Which lines run from the line with "fun X hX hfgX => hmin" through the line with "have hDd : IsStrong" in the entries below? Print them exactly, both ends included, and nothing more.

Top of MATERIAL FOR THIS EXERCISE

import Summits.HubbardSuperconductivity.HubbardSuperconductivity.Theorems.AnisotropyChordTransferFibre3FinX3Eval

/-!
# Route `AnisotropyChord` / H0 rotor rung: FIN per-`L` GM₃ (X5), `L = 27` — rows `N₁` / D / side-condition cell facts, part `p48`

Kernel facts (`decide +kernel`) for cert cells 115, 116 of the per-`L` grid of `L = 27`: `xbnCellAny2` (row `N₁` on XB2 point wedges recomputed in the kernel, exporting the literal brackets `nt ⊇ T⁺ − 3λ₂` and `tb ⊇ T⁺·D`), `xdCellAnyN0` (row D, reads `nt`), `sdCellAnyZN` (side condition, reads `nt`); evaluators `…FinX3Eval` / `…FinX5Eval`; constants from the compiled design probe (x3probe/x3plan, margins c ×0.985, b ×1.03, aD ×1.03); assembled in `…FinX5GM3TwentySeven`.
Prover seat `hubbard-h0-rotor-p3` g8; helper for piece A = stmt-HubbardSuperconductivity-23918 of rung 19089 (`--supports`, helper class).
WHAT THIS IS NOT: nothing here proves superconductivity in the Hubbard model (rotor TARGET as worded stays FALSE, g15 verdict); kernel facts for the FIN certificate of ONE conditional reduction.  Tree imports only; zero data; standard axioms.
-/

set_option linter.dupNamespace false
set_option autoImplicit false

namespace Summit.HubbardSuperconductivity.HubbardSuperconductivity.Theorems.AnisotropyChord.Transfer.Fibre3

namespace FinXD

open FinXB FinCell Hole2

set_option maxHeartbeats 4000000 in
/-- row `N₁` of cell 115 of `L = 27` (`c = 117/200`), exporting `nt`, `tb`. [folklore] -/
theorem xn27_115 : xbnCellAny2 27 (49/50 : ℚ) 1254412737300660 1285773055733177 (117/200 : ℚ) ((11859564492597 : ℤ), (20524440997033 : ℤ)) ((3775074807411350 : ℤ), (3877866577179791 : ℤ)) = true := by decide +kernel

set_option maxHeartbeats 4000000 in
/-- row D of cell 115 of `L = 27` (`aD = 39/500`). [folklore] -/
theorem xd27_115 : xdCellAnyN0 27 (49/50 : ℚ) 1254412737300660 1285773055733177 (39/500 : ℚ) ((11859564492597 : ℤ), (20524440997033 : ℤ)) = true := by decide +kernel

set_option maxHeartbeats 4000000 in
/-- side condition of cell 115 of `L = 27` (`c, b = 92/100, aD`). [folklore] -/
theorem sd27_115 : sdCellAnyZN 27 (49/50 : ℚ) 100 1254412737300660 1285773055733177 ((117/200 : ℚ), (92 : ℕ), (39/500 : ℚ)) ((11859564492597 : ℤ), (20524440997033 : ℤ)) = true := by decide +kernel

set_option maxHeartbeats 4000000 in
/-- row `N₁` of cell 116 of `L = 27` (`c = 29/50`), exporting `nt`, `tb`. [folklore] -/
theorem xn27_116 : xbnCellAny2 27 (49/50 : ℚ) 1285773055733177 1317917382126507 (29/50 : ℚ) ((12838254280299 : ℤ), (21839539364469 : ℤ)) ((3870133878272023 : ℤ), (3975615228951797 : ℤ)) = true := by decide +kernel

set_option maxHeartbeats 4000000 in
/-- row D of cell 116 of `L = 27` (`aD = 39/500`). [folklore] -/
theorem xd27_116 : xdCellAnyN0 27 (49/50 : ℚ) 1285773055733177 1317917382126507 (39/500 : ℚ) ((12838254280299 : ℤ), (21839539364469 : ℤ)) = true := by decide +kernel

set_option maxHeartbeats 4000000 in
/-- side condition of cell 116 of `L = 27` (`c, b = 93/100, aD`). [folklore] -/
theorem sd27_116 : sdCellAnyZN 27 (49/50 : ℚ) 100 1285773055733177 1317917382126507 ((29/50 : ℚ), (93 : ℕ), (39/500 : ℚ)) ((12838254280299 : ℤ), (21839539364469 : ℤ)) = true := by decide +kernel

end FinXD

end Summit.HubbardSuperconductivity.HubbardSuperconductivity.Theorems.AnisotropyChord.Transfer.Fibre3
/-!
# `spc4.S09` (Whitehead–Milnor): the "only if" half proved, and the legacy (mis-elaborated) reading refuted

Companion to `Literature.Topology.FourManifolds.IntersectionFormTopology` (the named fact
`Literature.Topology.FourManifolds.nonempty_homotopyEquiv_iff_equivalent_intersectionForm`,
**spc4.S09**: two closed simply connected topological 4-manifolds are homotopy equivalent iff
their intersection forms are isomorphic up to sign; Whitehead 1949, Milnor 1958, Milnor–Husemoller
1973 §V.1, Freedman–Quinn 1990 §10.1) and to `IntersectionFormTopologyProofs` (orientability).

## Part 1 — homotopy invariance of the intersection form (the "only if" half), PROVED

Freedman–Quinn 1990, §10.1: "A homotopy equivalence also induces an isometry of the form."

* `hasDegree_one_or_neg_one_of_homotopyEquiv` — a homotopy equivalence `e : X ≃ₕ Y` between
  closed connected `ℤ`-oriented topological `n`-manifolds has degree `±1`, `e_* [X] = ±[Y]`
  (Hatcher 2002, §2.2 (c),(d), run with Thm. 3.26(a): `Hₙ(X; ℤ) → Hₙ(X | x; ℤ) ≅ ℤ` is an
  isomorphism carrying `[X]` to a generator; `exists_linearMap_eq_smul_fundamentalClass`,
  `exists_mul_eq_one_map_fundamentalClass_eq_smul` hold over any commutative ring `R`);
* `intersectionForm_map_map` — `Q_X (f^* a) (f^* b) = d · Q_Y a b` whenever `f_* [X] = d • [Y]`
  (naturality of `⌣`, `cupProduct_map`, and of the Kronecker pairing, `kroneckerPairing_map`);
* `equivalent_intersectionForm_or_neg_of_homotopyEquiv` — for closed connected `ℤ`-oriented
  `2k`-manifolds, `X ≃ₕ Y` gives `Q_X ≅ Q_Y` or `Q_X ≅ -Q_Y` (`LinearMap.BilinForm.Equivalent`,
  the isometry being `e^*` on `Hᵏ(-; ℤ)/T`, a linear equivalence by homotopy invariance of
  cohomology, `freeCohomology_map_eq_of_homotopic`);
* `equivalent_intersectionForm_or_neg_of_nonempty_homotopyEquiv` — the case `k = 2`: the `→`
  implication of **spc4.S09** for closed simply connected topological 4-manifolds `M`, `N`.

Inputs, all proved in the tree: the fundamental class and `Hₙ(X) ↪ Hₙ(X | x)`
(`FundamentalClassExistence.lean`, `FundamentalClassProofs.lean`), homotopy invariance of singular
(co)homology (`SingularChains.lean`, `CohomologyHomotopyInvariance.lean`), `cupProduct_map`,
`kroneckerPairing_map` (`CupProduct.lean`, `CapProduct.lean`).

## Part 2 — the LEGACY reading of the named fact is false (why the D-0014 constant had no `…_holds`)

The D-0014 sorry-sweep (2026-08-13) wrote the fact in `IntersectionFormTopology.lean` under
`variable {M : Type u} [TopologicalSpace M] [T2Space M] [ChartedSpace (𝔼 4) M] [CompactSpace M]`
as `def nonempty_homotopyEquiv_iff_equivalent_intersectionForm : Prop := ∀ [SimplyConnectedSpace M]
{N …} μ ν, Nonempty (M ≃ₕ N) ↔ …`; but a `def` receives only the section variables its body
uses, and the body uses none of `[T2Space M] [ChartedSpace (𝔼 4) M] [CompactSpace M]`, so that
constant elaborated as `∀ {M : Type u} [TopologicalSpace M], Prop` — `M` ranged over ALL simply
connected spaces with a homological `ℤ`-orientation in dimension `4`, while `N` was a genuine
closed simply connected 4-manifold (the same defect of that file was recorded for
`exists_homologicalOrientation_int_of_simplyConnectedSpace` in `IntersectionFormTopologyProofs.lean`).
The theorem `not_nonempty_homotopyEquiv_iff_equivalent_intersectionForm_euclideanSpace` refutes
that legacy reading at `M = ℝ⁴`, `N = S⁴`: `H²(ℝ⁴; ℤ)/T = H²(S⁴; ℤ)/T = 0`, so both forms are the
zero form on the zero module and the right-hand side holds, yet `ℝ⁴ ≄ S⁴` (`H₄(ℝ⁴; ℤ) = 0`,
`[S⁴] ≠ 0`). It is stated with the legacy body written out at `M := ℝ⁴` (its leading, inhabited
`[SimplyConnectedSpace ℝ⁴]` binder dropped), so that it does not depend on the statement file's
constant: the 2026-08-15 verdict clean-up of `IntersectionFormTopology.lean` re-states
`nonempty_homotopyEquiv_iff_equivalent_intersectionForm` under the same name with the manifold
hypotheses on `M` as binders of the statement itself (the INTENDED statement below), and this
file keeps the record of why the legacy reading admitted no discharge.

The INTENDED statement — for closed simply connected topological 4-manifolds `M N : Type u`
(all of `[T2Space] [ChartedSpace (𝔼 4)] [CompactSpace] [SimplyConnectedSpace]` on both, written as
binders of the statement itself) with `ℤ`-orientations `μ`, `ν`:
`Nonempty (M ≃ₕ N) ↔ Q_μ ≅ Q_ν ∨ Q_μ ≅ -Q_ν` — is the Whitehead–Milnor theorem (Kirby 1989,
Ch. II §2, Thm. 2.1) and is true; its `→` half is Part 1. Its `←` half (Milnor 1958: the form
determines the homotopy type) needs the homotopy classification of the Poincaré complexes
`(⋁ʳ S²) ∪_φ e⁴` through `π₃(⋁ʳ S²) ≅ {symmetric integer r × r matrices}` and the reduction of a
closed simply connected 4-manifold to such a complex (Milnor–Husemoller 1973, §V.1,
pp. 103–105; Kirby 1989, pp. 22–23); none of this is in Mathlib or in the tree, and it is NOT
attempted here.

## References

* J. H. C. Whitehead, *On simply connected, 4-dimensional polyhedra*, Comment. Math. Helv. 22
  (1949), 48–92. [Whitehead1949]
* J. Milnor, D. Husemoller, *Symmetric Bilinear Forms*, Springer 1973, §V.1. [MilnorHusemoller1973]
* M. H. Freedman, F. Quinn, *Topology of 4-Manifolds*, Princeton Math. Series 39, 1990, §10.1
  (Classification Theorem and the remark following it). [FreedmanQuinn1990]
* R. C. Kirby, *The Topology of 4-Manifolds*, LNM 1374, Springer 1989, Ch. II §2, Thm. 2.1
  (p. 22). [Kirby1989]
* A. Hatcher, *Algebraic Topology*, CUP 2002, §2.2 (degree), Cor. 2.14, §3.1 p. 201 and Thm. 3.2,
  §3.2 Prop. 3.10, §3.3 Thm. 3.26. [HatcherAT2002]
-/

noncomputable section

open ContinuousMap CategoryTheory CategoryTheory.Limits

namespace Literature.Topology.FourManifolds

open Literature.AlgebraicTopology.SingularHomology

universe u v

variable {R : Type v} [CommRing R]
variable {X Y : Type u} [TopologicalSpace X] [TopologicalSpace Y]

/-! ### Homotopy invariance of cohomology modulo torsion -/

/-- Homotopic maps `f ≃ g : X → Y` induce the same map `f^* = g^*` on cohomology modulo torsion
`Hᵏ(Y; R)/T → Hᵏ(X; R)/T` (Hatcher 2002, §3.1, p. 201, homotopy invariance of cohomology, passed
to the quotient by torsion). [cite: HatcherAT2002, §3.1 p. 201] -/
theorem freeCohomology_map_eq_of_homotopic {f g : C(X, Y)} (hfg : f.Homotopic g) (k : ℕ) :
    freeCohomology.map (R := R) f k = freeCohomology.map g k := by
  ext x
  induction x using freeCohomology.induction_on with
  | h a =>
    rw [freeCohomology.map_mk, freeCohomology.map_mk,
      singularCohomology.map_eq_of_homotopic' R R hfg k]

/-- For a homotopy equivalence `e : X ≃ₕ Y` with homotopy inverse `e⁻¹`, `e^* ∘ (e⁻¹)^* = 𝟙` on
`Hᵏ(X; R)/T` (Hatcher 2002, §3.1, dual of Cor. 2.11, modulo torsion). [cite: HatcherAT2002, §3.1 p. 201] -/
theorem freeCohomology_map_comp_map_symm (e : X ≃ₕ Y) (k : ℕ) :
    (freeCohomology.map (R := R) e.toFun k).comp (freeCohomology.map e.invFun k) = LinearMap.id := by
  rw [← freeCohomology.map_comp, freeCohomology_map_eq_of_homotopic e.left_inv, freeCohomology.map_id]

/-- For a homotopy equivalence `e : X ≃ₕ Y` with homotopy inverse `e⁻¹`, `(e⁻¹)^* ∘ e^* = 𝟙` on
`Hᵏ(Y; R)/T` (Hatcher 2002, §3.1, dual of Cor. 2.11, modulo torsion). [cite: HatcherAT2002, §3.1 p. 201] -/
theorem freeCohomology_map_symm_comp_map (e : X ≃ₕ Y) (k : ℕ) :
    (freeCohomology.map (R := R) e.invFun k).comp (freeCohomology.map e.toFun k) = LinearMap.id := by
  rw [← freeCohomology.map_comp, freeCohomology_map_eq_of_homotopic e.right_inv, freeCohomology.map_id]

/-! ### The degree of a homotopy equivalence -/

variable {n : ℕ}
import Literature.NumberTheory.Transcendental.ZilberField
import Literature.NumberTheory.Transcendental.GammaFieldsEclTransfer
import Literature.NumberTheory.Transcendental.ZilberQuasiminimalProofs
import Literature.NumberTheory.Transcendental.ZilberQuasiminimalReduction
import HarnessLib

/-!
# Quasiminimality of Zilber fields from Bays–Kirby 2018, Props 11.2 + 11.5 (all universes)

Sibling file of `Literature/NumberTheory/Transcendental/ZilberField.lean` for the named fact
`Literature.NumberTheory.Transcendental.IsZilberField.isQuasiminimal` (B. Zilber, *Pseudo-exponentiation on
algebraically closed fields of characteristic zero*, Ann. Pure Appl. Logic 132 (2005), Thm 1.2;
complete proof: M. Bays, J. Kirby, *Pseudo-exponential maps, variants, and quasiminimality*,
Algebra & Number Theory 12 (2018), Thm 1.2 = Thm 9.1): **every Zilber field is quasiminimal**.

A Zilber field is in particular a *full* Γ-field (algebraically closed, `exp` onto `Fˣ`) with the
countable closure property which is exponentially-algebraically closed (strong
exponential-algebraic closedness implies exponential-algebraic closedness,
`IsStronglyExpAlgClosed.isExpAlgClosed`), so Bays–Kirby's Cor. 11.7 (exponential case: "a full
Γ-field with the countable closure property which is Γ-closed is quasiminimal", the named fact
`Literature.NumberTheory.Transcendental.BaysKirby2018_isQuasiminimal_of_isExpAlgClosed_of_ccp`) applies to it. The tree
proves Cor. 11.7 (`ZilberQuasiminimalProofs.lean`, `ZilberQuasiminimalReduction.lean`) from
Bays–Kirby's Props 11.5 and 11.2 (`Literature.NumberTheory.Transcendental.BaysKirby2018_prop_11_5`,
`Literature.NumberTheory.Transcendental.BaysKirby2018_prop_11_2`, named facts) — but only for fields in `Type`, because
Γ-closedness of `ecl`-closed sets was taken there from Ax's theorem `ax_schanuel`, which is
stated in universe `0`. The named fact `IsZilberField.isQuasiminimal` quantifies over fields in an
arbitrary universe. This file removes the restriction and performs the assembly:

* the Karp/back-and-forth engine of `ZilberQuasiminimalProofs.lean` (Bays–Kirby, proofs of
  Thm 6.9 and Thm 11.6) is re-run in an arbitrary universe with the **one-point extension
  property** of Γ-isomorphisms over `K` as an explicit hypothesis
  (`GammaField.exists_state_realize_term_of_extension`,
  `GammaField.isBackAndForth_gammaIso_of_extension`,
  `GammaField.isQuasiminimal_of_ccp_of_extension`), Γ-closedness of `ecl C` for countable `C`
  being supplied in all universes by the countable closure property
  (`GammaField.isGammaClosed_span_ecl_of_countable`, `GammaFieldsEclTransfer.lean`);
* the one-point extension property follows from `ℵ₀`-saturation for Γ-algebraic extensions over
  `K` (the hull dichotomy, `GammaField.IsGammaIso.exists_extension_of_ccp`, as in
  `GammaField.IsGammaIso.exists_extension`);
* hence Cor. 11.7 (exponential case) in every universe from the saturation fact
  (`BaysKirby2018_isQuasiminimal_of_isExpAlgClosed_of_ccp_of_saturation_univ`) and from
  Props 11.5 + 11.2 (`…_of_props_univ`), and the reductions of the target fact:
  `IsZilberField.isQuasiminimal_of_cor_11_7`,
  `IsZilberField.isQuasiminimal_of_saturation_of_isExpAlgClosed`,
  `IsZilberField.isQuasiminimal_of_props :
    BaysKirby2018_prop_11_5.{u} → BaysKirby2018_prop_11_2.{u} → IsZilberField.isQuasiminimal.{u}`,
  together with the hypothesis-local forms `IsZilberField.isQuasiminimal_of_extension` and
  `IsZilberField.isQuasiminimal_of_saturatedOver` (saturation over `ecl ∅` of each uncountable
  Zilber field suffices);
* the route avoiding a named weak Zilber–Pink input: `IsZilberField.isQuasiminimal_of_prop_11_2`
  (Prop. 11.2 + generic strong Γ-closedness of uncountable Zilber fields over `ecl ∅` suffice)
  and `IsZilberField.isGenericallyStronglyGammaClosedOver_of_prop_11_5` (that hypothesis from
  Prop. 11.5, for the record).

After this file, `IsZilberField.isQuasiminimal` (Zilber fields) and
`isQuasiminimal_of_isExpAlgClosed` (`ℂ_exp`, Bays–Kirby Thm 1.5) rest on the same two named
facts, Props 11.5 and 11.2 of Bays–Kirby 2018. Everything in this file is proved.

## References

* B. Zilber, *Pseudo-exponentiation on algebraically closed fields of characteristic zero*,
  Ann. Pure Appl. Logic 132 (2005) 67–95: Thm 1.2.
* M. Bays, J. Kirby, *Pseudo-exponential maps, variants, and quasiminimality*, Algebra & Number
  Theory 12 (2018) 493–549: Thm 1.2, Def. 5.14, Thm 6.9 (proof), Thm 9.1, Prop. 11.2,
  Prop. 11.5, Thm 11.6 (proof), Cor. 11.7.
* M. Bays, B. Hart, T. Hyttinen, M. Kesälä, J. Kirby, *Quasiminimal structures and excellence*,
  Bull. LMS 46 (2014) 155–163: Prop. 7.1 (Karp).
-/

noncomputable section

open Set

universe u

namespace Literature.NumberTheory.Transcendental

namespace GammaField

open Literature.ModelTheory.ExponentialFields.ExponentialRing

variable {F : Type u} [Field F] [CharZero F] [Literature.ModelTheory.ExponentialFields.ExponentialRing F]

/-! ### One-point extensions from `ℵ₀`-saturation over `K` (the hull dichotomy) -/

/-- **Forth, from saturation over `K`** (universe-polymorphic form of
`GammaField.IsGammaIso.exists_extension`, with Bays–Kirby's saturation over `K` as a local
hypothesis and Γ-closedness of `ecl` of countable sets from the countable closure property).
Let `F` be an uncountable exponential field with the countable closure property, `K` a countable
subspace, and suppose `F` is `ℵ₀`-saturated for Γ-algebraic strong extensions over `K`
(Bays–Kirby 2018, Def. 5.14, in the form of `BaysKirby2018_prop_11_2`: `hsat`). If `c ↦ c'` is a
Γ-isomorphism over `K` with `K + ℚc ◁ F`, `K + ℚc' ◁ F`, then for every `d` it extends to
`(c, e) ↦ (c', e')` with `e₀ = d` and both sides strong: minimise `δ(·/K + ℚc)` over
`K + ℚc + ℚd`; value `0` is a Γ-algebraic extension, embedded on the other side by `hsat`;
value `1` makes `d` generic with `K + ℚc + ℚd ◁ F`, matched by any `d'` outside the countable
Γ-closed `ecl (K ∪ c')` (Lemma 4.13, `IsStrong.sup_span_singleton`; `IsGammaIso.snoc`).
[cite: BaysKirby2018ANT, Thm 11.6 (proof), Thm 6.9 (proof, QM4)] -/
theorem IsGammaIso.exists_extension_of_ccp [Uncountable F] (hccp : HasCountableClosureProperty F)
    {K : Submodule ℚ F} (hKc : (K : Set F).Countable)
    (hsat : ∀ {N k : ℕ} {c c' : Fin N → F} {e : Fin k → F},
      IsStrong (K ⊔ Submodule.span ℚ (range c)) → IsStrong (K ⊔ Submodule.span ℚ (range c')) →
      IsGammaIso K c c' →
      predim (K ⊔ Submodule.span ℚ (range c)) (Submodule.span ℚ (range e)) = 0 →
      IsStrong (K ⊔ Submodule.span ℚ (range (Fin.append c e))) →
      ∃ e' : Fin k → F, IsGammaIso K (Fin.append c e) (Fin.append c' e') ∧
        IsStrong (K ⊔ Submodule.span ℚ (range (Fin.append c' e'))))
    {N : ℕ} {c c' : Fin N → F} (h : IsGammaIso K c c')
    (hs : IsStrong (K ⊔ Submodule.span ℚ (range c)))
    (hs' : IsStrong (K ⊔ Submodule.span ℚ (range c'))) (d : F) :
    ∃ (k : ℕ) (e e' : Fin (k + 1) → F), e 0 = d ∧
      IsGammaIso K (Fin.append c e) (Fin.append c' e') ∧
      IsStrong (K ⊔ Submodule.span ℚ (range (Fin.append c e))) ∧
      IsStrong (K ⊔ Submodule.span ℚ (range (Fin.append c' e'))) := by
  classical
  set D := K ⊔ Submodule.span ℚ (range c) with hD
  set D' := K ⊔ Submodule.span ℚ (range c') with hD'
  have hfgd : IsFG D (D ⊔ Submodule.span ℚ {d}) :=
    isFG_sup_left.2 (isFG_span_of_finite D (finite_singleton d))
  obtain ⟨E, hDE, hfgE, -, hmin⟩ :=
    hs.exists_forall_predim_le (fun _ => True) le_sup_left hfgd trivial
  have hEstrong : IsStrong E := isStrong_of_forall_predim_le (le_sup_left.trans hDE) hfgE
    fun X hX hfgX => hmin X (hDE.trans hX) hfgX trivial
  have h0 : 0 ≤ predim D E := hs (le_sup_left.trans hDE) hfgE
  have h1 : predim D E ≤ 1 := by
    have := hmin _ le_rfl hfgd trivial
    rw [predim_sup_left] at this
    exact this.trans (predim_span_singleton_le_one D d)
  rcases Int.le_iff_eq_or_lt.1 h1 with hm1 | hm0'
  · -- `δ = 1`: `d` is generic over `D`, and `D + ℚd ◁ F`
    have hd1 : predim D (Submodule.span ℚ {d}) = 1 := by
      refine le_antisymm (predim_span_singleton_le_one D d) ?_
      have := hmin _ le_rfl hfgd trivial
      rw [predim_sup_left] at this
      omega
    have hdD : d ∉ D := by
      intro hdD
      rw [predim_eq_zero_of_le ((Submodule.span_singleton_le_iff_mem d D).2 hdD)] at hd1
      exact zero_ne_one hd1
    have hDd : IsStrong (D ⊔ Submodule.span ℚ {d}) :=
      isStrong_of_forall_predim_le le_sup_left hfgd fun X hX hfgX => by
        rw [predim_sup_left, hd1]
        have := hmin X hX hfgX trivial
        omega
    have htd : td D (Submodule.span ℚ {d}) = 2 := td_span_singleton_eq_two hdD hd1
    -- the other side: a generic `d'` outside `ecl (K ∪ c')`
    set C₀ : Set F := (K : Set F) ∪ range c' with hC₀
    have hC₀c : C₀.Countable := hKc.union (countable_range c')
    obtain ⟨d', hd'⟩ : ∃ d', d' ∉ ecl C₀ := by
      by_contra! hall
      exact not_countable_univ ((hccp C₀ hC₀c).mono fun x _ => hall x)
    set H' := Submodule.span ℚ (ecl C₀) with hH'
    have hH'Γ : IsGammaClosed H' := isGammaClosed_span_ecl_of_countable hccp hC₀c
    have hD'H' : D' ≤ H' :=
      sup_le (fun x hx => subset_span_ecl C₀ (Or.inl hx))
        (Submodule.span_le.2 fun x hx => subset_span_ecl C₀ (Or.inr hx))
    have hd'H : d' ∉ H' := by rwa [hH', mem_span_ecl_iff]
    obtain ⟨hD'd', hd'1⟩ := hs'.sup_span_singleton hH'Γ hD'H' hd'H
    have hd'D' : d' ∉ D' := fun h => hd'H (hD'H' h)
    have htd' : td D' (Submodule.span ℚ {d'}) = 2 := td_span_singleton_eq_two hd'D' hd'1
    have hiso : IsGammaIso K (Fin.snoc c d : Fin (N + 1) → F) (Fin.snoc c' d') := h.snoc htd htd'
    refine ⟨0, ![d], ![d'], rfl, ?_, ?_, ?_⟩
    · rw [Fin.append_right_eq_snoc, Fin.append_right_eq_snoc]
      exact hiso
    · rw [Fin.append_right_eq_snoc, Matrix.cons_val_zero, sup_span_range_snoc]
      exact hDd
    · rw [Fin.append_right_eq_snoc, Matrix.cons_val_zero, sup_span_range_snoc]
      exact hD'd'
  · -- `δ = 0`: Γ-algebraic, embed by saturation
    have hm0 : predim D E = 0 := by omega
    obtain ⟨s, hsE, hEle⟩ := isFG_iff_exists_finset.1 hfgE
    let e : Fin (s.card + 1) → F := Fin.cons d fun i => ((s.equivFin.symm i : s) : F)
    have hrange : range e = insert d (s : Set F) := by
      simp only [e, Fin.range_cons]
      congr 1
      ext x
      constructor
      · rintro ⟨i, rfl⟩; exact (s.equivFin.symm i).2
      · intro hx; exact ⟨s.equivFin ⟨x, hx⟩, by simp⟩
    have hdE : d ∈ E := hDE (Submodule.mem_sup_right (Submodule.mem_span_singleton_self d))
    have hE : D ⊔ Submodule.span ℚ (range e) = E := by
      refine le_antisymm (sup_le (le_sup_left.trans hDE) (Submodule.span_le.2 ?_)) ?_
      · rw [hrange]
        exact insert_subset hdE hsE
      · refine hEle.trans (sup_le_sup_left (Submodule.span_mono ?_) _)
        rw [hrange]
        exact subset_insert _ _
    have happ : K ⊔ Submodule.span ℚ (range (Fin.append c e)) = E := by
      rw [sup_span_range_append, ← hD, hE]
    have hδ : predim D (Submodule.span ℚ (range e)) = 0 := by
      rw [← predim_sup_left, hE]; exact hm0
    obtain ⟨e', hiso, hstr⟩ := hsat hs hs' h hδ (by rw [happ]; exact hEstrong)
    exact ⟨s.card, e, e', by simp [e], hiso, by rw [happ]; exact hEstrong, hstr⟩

Bottom of MATERIAL FOR THIS EXERCISE

- **TASK RESPONSE**:
    fun X hX hfgX => hmin X (hDE.trans hX) hfgX trivial
  have h0 : 0 ≤ predim D E := hs (le_sup_left.trans hDE) hfgE
  have h1 : predim D E ≤ 1 := by
    have := hmin _ le_rfl hfgd trivial
    rw [predim_sup_left] at this
    exact this.trans (predim_span_singleton_le_one D d)
  rcases Int.le_iff_eq_or_lt.1 h1 with hm1 | hm0'
  · -- `δ = 1`: `d` is generic over `D`, and `D + ℚd ◁ F`
    have hd1 : predim D (Submodule.span ℚ {d}) = 1 := by
      refine le_antisymm (predim_span_singleton_le_one D d) ?_
      have := hmin _ le_rfl hfgd trivial
      rw [predim_sup_left] at this
      omega
    have hdD : d ∉ D := by
      intro hdD
      rw [predim_eq_zero_of_le ((Submodule.span_singleton_le_iff_mem d D).2 hdD)] at hd1
      exact zero_ne_one hd1
    have hDd : IsStrong (D ⊔ Submodule.span ℚ {d}) :=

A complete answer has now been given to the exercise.